To do: The lines below starting at the line containing "follows from the" and ending at the line containing "v7 binders the" are to be repeated exactly, with both ends kept and nothing else added.

Dataset records Start Marker

/-- **Finite enstrophy of the ansatz slice gives `curl U ∈ L²`**: if `∫ |D(selfSimilarCollapse γ T U t)|² < ∞`
for one `t < T` and `U ∈ C¹`, then `curl U ∈ L²` (`|curl v| ≤ κ |Dv|`, then the dilation rule for the
curl and the same change of variables). [cite: ConstantinIgnatovaVicol2026Putative, §3.1 eq. (3.2)] -/
theorem memLp_two_curl_profile_of_selfSimilarCollapse (ht : t < T) (hU : ContDiff ℝ 1 U)
    (hD : ∫⁻ x, ‖iteratedFDeriv ℝ 1 (selfSimilarCollapse γ T U t) x‖ₑ ^ 2 < ⊤) :
    MemLp (curl U) 2 volume := by
  have hs : 0 < T - t := sub_pos.2 ht
  set v := selfSimilarCollapse γ T U t with hv
  -- `curl v ∈ L²`
  have hv1 : ContDiff ℝ 1 v := by
    rw [hv, show selfSimilarCollapse γ T U t = fun x => (T - t) ^ (γ - 1) • U ((T - t) ^ (-γ) • x)
      from rfl]
    exact (hU.comp (contDiff_const_smul _)).const_smul _
  have hcont : Continuous (curl v) := continuous_curl hv1
  have hκ : ∀ x, ‖curl v x‖ₑ ^ 2 ≤ ENNReal.ofReal (‖curlCLM‖ ^ 2) * ‖iteratedFDeriv ℝ 1 v x‖ₑ ^ 2 := by
    intro x
    have h1 : ‖curl v x‖ ≤ ‖curlCLM‖ * ‖iteratedFDeriv ℝ 1 v x‖ := by
      rw [norm_iteratedFDeriv_one]; exact norm_curl_le v x
    have h0 : 0 ≤ ‖curlCLM‖ * ‖iteratedFDeriv ℝ 1 v x‖ := by positivity
    calc ‖curl v x‖ₑ ^ 2 = ENNReal.ofReal (‖curl v x‖ ^ 2) := by
          rw [← ofReal_norm, ENNReal.ofReal_pow (norm_nonneg _)]
      _ ≤ ENNReal.ofReal ((‖curlCLM‖ * ‖iteratedFDeriv ℝ 1 v x‖) ^ 2) :=
          ENNReal.ofReal_le_ofReal (pow_le_pow_left₀ (norm_nonneg _) h1 2)
      _ = ENNReal.ofReal (‖curlCLM‖ ^ 2) * ‖iteratedFDeriv ℝ 1 v x‖ₑ ^ 2 := by
          rw [mul_pow, ENNReal.ofReal_mul (sq_nonneg _), ← ofReal_norm (iteratedFDeriv ℝ 1 v x),
            ENNReal.ofReal_pow (norm_nonneg _)]
  have hfin : ∫⁻ x, ‖curl v x‖ₑ ^ 2 < ⊤ := by
    calc ∫⁻ x, ‖curl v x‖ₑ ^ 2 ≤ ∫⁻ x, ENNReal.ofReal (‖curlCLM‖ ^ 2) * ‖iteratedFDeriv ℝ 1 v x‖ₑ ^ 2 :=
          lintegral_mono hκ
      _ = ENNReal.ofReal (‖curlCLM‖ ^ 2) * ∫⁻ x, ‖iteratedFDeriv ℝ 1 v x‖ₑ ^ 2 := by
          rw [lintegral_const_mul' _ _ ENNReal.ofReal_ne_top]
      _ < ⊤ := ENNReal.mul_lt_top ENNReal.ofReal_lt_top hD
  have hmem : MemLp (curl v) 2 volume := memLp_two_of_lintegral_lt_top hcont hfin
  -- transfer to `curl U` by the dilation rule for the curl
  refine memLp_two_of_eq_smul_comp_smul (a := (T - t) ^ (γ - 1) * (T - t) ^ (-γ))
    (c := (T - t) ^ (-γ)) (mul_ne_zero (Real.rpow_pos_of_pos hs _).ne' (Real.rpow_pos_of_pos hs _).ne')
    (Real.rpow_pos_of_pos hs _).ne' (continuous_curl hU) (fun x => ?_) hmem
  rw [hv, show selfSimilarCollapse γ T U t = fun x => (T - t) ^ (γ - 1) • U ((T - t) ^ (-γ) • x)
    from rfl, curl_smul_comp_smul]

/-- **For `ν > 0` the integrability is automatic.** A designed blow-up with `ν > 0` whose velocity is
an exact collapse ansatz `selfSimilarCollapse γ T U` on `(t₁, T) × ℝ³` (`0 ≤ t₁ < T`) with a `C³`
profile has `U ∈ L²` (finite slab energy) and `curl U ∈ L²` (Tao's class on closed sub-slabs, FACT-FREE,
`DesignedBlowup.hasBoundedSobolevNormsOn`). [cite: Tao2011, Cor. 11.1] -/
theorem memLp_two_profile_and_curl_of_eq_selfSimilarCollapse (hν : 0 < ν) (ht₁ : 0 ≤ t₁)
    (ht₁T : t₁ < D.T) (hU : ContDiff ℝ 3 U)
    (heq : ∀ t ∈ Ioo t₁ D.T, ∀ x, D.u t x = selfSimilarCollapse γ D.T U t x) :
    MemLp U 2 volume ∧ MemLp (curl U) 2 volume := by
  -- the slice at the midpoint `t₀ = (t₁ + T)/2`
  set t₀ : ℝ := (t₁ + D.T) / 2 with ht₀
  have ht₀I : t₀ ∈ Ioo t₁ D.T := ⟨by rw [ht₀]; linarith, by rw [ht₀]; linarith⟩
  have ht₀0 : 0 < t₀ := lt_of_le_of_lt ht₁ ht₀I.1
  have hslice : D.u t₀ = selfSimilarCollapse γ D.T U t₀ := funext fun x => heq t₀ ht₀I x
  have hUc : Continuous U := hU.continuous
  -- energy of the slice
  obtain ⟨C, hCt, hC⟩ := D.energy t₀ ht₀I.2
  have h2 : MemLp (D.u t₀) 2 volume :=
    memLp_two_of_lintegral_lt_top (D.classical.contDiff_velocity ⟨ht₀0.le, ht₀I.2⟩).continuous
      ((hC t₀ ⟨ht₀0.le, le_rfl⟩).trans_lt hCt)
  rw [hslice] at h2
  -- enstrophy of the slice (Tao class, fact-free)
  obtain ⟨C₁, hC₁⟩ := D.hasBoundedSobolevNormsOn hν ht₀0 ht₀I.2 1
  have hD : ∫⁻ x, ‖iteratedFDeriv ℝ 1 (selfSimilarCollapse γ D.T U t₀) x‖ₑ ^ 2 < ⊤ := by
    rw [← hslice]
    exact (hC₁ t₀ ⟨ht₀0.le, le_rfl⟩).trans_lt ENNReal.coe_lt_top
  exact ⟨memLp_two_profile_of_selfSimilarCollapse ht₀I.2 hUc h2,
    memLp_two_curl_profile_of_selfSimilarCollapse ht₀I.2 (hU.of_le (by norm_cast)) hD⟩

/-- **THEOREM (`ν > 0`, no integrability hypothesis). A designed forced blow-up is never an exact
collapse ansatz near its blow-up time.** Let `D : DesignedBlowup ν`, `ν > 0`, `γ ≠ ½`, `γ > −½`, and
suppose `D.u = selfSimilarCollapse γ D.T U` on `(t₁, T) × ℝ³` (`0 ≤ t₁ < T`) for a divergence-free
`C³` profile `U`. Then `U ≡ 0`, the velocity vanishes on `(t₁, T) × ℝ³`, and `D.u` is NOT unbounded on
`[0, T) × K` for any compact `K`. FACT-FREE. [cite: FeffermanClay2006, (C) (5)]
[cite: ConstantinIgnatovaVicol2026Putative, §3.1] -/
theorem not_unboundedOn_of_eq_selfSimilarCollapse_of_pos (hν : 0 < ν) (hγ : γ ≠ 1 / 2)
    (hγ' : -(1 / 2) < γ) (ht₁ : 0 ≤ t₁) (ht₁T : t₁ < D.T) (hU : ContDiff ℝ 3 U)
    (hdiv : VectorCalculus.IsDivFree U)
    (heq : ∀ t ∈ Ioo t₁ D.T, ∀ x, D.u t x = selfSimilarCollapse γ D.T U t x)
    {K : Set (EuclideanSpace ℝ (Fin 3))} (hK : IsCompact K) :
    ¬ ∀ M : ℝ, ∃ t ∈ Ico 0 D.T, ∃ x ∈ K, M < ‖D.u t x‖ := by
  obtain ⟨hU2, hω2⟩ := D.memLp_two_profile_and_curl_of_eq_selfSimilarCollapse hν ht₁ ht₁T hU heq
  exact D.not_unboundedOn_of_eq_selfSimilarCollapse hν.ne' hγ hγ' ht₁ ht₁T hU hdiv heq (p := 2)
    (by norm_num) ENNReal.ofNat_ne_top hω2 (r := 2) (by norm_num) ENNReal.ofNat_ne_top hU2 hK
import Summits.Ventures.HodgeRepro2.T6MainM2Stmt
import Summits.Ventures.HodgeRepro2.T6NAut4
import Summits.Ventures.HodgeRepro2.T6A1EigenGen
import Summits.Ventures.HodgeRepro2.T6A2ProjectiveSpaceSPVar
import Summits.Ventures.HodgeRepro2.T6A2PointProjective
import Summits.Ventures.HodgeRepro2.T6A2SegreProjective
import Summits.Ventures.HodgeRepro2.T6N3HypHs
import Summits.Ventures.HodgeRepro2.T6N3HypL2Aut
import Summits.Ventures.HodgeRepro2.T6N42RichHost
import Summits.Ventures.HodgeRepro2.T6N5LocalSignModel
import Summits.Ventures.HodgeRepro2.T6N5FockCarrier
import Summits.Ventures.HodgeRepro2.T6N5SignModelCMDisplaysLi

/-!
# T6MainM3Stmt — THE WAVE-1 RECOMPOSITION, STATEMENT (README §10.4 M2 as amended by TARGET-T6 §11.0; the statement as a `Prop`,
the closed theorem inhabiting it in T6MainM3)

Cell pub-hodge-repro2, Tier 6 (README §10). The lead's file (t6-lead g18), GENERATED MECHANICALLY from the accepted bytes of
T6MainM2Stmt (p417234, sha256 a7d290b3…; 184 binders parsed by folder g18/parse_m2.py, re-emitted by g18/gen_m3.py) — no display is
paraphrased: every binder of `HCCMOfPublished₂` is either KEPT VERBATIM at `(M4 …).toNAut3` (`M ↦ (M4 Bd hB K C).toNAut3`,
`R ↦ (T Bd hB K C).R`, the five placement data ↦ the bundle's fields, `hKC ↦ toSide_kliftCont`) or REPLACED by the owners' theorems
of WAVE 1 (TARGET-T6 §11.0 decisions (1)–(8); the «## WAVE 1 / HCCMOfPublished₃» section of M10-4-FILELISTS.md), with every NEW
binder introduced by the replacement tagged in the comments by its class for the census ([DATA] [DISPLAY] [RESIDUAL] [EX]
[RE-TYPED]). `HCCMOfPublished₃ : Prop` = «`HostAPI.HCCM.Statement` follows from the published displays and the M3 datum»: the
seven M1 displays of T6MainM1C verbatim (the two Hartshorne displays are THEOREMS now: T6A2SegreProjective / T6A2PointProjective),
the N side's parameters `Choice Adm τ₁` per Betti datum and corner product (the surface datum is `SurfaceDatum.ofProjectivePlane C`,
T6A2ProjectiveSpaceSPVar; the eigenline generators are `A1EigenGen.eGen K` with `eGen_mem`, T6A1EigenGen), the automorphic datum
`M4 : NAut4 C.F (NDatum.ofHostShadow …)` (T6NAut4, v4: `d3` rich, `d2` from the four line forms, the sides with the N4.1 bundle and
the Bergman-explicit `d43`), and the 180 binders lifted under `∀ Bd hB K [..] C` (187 binders in all, ₂ had 184): the
v7 binders the lanes do not discharge, verbatim, plus the owners' display-level objects where they do. Conclusion:
`HostAPI.HCCM.Statement`, literally. The proof (T6MainM3) is `hccmOfPublished₂_holds` applied to these binders and the owners'
theorems — M3 = ₂ ∘ (wave 1), nothing of the M2-FINAL cone touched. No new display, no new definition here. §8(d): uses an
L-value-free non-vanishing device: NO.
-/

noncomputable section

open CategoryTheory
open HostAPI.Carriers.AlgebraicGeometry.Motives HostAPI.Carriers.AlgebraicGeometry.HodgeTheory

namespace Summit.Ventures.HodgeRepro2.T6

open Summit.Ventures.HodgeRepro2.T6.Host Summit.Ventures.HodgeRepro2.T6.WeilInst
  Summit.Ventures.HodgeRepro2.T6.WeilAssembly Summit.Ventures.HodgeRepro2.T6.A1HostBridge
  Summit.Ventures.HodgeRepro2.T6.HostCoeff
open N5Skeleton
open scoped InnerProductSpace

Dataset records End Marker

Task output:
[RE-TYPED]). `HCCMOfPublished₃ : Prop` = «`HostAPI.HCCM.Statement` follows from the published displays and the M3 datum»: the
seven M1 displays of T6MainM1C verbatim (the two Hartshorne displays are THEOREMS now: T6A2SegreProjective / T6A2PointProjective),
the N side's parameters `Choice Adm τ₁` per Betti datum and corner product (the surface datum is `SurfaceDatum.ofProjectivePlane C`,
T6A2ProjectiveSpaceSPVar; the eigenline generators are `A1EigenGen.eGen K` with `eGen_mem`, T6A1EigenGen), the automorphic datum
`M4 : NAut4 C.F (NDatum.ofHostShadow …)` (T6NAut4, v4: `d3` rich, `d2` from the four line forms, the sides with the N4.1 bundle and
the Bergman-explicit `d43`), and the 180 binders lifted under `∀ Bd hB K [..] C` (187 binders in all, ₂ had 184): the
v7 binders the lanes do not discharge, verbatim, plus the owners' display-level objects where they do. Conclusion:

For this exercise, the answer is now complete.